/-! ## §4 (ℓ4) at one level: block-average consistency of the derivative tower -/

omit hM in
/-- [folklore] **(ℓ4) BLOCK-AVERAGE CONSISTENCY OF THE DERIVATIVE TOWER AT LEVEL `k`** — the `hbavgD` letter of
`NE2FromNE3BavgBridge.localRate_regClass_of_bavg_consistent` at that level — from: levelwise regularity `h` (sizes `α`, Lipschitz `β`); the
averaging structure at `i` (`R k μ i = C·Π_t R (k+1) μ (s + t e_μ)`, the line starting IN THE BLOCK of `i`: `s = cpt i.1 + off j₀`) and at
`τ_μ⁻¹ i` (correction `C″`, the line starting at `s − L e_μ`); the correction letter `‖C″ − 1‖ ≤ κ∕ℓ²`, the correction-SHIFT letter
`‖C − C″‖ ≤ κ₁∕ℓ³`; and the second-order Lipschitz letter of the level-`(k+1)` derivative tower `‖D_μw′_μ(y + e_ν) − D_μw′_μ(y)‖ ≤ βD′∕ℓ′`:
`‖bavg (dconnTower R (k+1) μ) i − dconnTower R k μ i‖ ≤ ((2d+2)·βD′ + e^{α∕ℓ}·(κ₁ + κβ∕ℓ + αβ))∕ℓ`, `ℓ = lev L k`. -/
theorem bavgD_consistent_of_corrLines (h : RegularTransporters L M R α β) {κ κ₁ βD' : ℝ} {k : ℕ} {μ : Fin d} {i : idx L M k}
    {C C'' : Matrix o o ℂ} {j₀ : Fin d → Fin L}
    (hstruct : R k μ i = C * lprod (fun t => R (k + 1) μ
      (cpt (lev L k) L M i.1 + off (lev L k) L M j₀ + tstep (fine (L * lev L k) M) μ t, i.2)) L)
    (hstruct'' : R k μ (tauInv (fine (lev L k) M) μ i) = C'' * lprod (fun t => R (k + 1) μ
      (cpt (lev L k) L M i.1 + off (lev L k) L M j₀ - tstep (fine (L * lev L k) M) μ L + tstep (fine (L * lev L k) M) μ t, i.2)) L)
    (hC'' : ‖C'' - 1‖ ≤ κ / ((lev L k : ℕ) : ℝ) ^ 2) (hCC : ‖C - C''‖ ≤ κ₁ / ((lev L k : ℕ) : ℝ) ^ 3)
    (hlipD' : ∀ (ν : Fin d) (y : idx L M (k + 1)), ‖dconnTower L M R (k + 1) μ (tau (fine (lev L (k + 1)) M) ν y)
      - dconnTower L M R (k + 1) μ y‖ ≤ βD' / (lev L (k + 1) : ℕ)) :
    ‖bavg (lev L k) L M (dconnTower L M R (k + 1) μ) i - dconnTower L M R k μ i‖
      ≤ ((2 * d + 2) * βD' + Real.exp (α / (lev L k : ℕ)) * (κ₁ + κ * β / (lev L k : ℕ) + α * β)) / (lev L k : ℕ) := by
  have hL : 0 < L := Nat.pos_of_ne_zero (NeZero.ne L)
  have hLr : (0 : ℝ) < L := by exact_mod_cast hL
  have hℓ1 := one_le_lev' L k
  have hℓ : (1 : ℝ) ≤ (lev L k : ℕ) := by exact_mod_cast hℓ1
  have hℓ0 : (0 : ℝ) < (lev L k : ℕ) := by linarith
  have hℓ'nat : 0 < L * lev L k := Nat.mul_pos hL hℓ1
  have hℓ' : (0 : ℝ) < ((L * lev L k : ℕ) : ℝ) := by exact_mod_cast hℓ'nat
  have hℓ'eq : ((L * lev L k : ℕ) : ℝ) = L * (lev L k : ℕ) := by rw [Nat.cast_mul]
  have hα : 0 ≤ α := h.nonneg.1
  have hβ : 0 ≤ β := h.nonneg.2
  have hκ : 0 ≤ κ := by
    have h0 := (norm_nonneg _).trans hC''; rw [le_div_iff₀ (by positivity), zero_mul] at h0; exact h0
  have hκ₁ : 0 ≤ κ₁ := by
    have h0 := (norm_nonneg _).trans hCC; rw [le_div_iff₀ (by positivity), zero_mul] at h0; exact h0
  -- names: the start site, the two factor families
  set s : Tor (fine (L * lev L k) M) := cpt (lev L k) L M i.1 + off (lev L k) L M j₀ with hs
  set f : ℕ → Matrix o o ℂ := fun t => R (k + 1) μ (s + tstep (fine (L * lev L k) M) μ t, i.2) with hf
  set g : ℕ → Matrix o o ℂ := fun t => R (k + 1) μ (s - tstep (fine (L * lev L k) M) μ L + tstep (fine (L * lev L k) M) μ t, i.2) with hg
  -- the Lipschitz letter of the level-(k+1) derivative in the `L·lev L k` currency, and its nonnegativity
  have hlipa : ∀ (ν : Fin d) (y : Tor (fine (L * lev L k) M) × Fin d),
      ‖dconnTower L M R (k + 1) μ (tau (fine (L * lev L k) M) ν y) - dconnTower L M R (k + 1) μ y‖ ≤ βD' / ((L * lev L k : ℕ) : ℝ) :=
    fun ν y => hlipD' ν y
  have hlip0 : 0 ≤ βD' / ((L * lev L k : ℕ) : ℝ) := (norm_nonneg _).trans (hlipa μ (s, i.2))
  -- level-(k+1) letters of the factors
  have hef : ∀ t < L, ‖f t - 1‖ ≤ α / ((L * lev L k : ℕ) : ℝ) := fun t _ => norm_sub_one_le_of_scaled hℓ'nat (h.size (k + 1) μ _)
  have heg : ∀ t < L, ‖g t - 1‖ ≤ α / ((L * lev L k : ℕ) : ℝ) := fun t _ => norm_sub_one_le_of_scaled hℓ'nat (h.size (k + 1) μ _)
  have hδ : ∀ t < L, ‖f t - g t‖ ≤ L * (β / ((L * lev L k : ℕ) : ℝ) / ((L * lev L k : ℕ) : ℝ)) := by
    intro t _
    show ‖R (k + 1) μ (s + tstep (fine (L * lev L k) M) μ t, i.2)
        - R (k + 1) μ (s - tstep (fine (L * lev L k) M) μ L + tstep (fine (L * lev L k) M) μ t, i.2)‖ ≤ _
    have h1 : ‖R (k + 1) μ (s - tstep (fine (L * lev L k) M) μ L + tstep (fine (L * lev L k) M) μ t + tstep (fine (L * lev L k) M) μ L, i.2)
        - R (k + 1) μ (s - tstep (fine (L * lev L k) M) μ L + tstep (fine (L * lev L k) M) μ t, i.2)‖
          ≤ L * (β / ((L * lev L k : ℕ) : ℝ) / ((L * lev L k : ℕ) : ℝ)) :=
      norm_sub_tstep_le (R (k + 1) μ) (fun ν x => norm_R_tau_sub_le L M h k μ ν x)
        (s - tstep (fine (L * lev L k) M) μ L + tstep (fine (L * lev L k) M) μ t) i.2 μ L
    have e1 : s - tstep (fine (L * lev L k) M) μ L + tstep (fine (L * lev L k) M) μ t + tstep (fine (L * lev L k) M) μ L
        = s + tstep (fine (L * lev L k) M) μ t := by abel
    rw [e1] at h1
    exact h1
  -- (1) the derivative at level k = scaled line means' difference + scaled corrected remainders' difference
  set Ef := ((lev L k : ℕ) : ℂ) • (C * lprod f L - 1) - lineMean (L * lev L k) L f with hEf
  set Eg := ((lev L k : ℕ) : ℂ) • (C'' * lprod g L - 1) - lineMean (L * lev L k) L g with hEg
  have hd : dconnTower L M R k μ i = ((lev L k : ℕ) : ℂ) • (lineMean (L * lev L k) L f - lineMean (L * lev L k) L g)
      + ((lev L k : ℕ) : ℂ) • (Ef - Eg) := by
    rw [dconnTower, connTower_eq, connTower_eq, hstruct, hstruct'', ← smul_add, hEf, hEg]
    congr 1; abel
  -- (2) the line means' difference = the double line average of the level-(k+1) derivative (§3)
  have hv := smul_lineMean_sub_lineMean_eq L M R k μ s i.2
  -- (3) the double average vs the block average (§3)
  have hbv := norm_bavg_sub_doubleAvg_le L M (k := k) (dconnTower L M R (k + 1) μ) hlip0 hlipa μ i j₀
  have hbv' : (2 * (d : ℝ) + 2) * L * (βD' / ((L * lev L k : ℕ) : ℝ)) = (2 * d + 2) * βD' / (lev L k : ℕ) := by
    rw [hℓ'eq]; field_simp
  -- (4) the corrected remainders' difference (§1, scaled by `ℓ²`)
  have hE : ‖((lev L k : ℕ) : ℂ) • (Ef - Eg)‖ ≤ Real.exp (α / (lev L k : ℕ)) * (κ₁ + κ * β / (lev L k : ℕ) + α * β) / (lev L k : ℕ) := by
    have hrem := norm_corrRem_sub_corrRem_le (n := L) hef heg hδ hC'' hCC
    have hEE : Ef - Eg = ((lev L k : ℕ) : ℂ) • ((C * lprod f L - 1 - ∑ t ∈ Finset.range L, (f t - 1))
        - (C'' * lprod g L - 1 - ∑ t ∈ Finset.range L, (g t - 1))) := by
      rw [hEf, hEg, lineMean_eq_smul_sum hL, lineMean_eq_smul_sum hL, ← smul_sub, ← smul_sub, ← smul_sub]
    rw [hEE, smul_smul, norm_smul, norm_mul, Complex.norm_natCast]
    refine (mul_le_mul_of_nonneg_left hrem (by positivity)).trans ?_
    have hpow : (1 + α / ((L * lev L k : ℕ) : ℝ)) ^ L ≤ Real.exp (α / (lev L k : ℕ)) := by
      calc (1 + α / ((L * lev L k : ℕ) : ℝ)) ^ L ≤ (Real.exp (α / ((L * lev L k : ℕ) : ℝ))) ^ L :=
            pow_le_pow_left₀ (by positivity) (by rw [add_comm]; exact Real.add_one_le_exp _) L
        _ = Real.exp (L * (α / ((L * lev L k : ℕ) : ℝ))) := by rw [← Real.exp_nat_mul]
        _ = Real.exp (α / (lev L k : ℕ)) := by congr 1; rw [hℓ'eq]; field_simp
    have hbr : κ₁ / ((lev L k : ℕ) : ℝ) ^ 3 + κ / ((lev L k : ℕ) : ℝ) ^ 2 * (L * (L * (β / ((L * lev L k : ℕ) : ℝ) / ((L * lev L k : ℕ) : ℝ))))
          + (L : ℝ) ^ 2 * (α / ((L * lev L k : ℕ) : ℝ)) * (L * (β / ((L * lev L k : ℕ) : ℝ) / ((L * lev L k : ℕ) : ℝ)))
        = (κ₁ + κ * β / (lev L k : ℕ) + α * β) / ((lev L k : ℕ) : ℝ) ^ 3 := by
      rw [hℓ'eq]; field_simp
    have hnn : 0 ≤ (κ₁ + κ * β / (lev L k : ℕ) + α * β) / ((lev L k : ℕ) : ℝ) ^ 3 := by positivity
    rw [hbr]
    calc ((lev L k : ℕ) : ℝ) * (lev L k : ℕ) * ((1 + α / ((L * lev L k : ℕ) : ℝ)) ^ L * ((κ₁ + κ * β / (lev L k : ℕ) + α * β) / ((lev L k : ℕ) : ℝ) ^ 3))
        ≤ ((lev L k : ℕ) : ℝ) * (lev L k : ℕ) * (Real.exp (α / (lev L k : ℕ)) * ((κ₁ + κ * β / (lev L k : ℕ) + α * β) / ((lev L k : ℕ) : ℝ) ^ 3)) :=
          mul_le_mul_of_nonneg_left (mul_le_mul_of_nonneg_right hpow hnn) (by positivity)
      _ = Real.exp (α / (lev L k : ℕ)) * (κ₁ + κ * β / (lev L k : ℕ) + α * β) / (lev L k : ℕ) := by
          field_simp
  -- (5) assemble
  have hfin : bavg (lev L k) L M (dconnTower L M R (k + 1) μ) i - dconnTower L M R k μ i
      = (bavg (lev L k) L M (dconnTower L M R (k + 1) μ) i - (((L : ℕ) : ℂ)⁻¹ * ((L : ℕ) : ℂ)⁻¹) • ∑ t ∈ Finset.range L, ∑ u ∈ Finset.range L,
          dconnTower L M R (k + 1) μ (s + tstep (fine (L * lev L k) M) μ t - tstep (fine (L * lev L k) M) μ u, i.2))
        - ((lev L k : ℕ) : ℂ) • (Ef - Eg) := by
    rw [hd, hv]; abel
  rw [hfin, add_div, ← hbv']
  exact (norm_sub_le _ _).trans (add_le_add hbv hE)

....

• What you should do: Each line from the one containing "rw [hfin, add_div, ← hbv']" to the end of the listing above should be copied exactly, and nothing else.

• Result below:
  rw [hfin, add_div, ← hbv']
  exact (norm_sub_le _ _).trans (add_le_add hbv hE)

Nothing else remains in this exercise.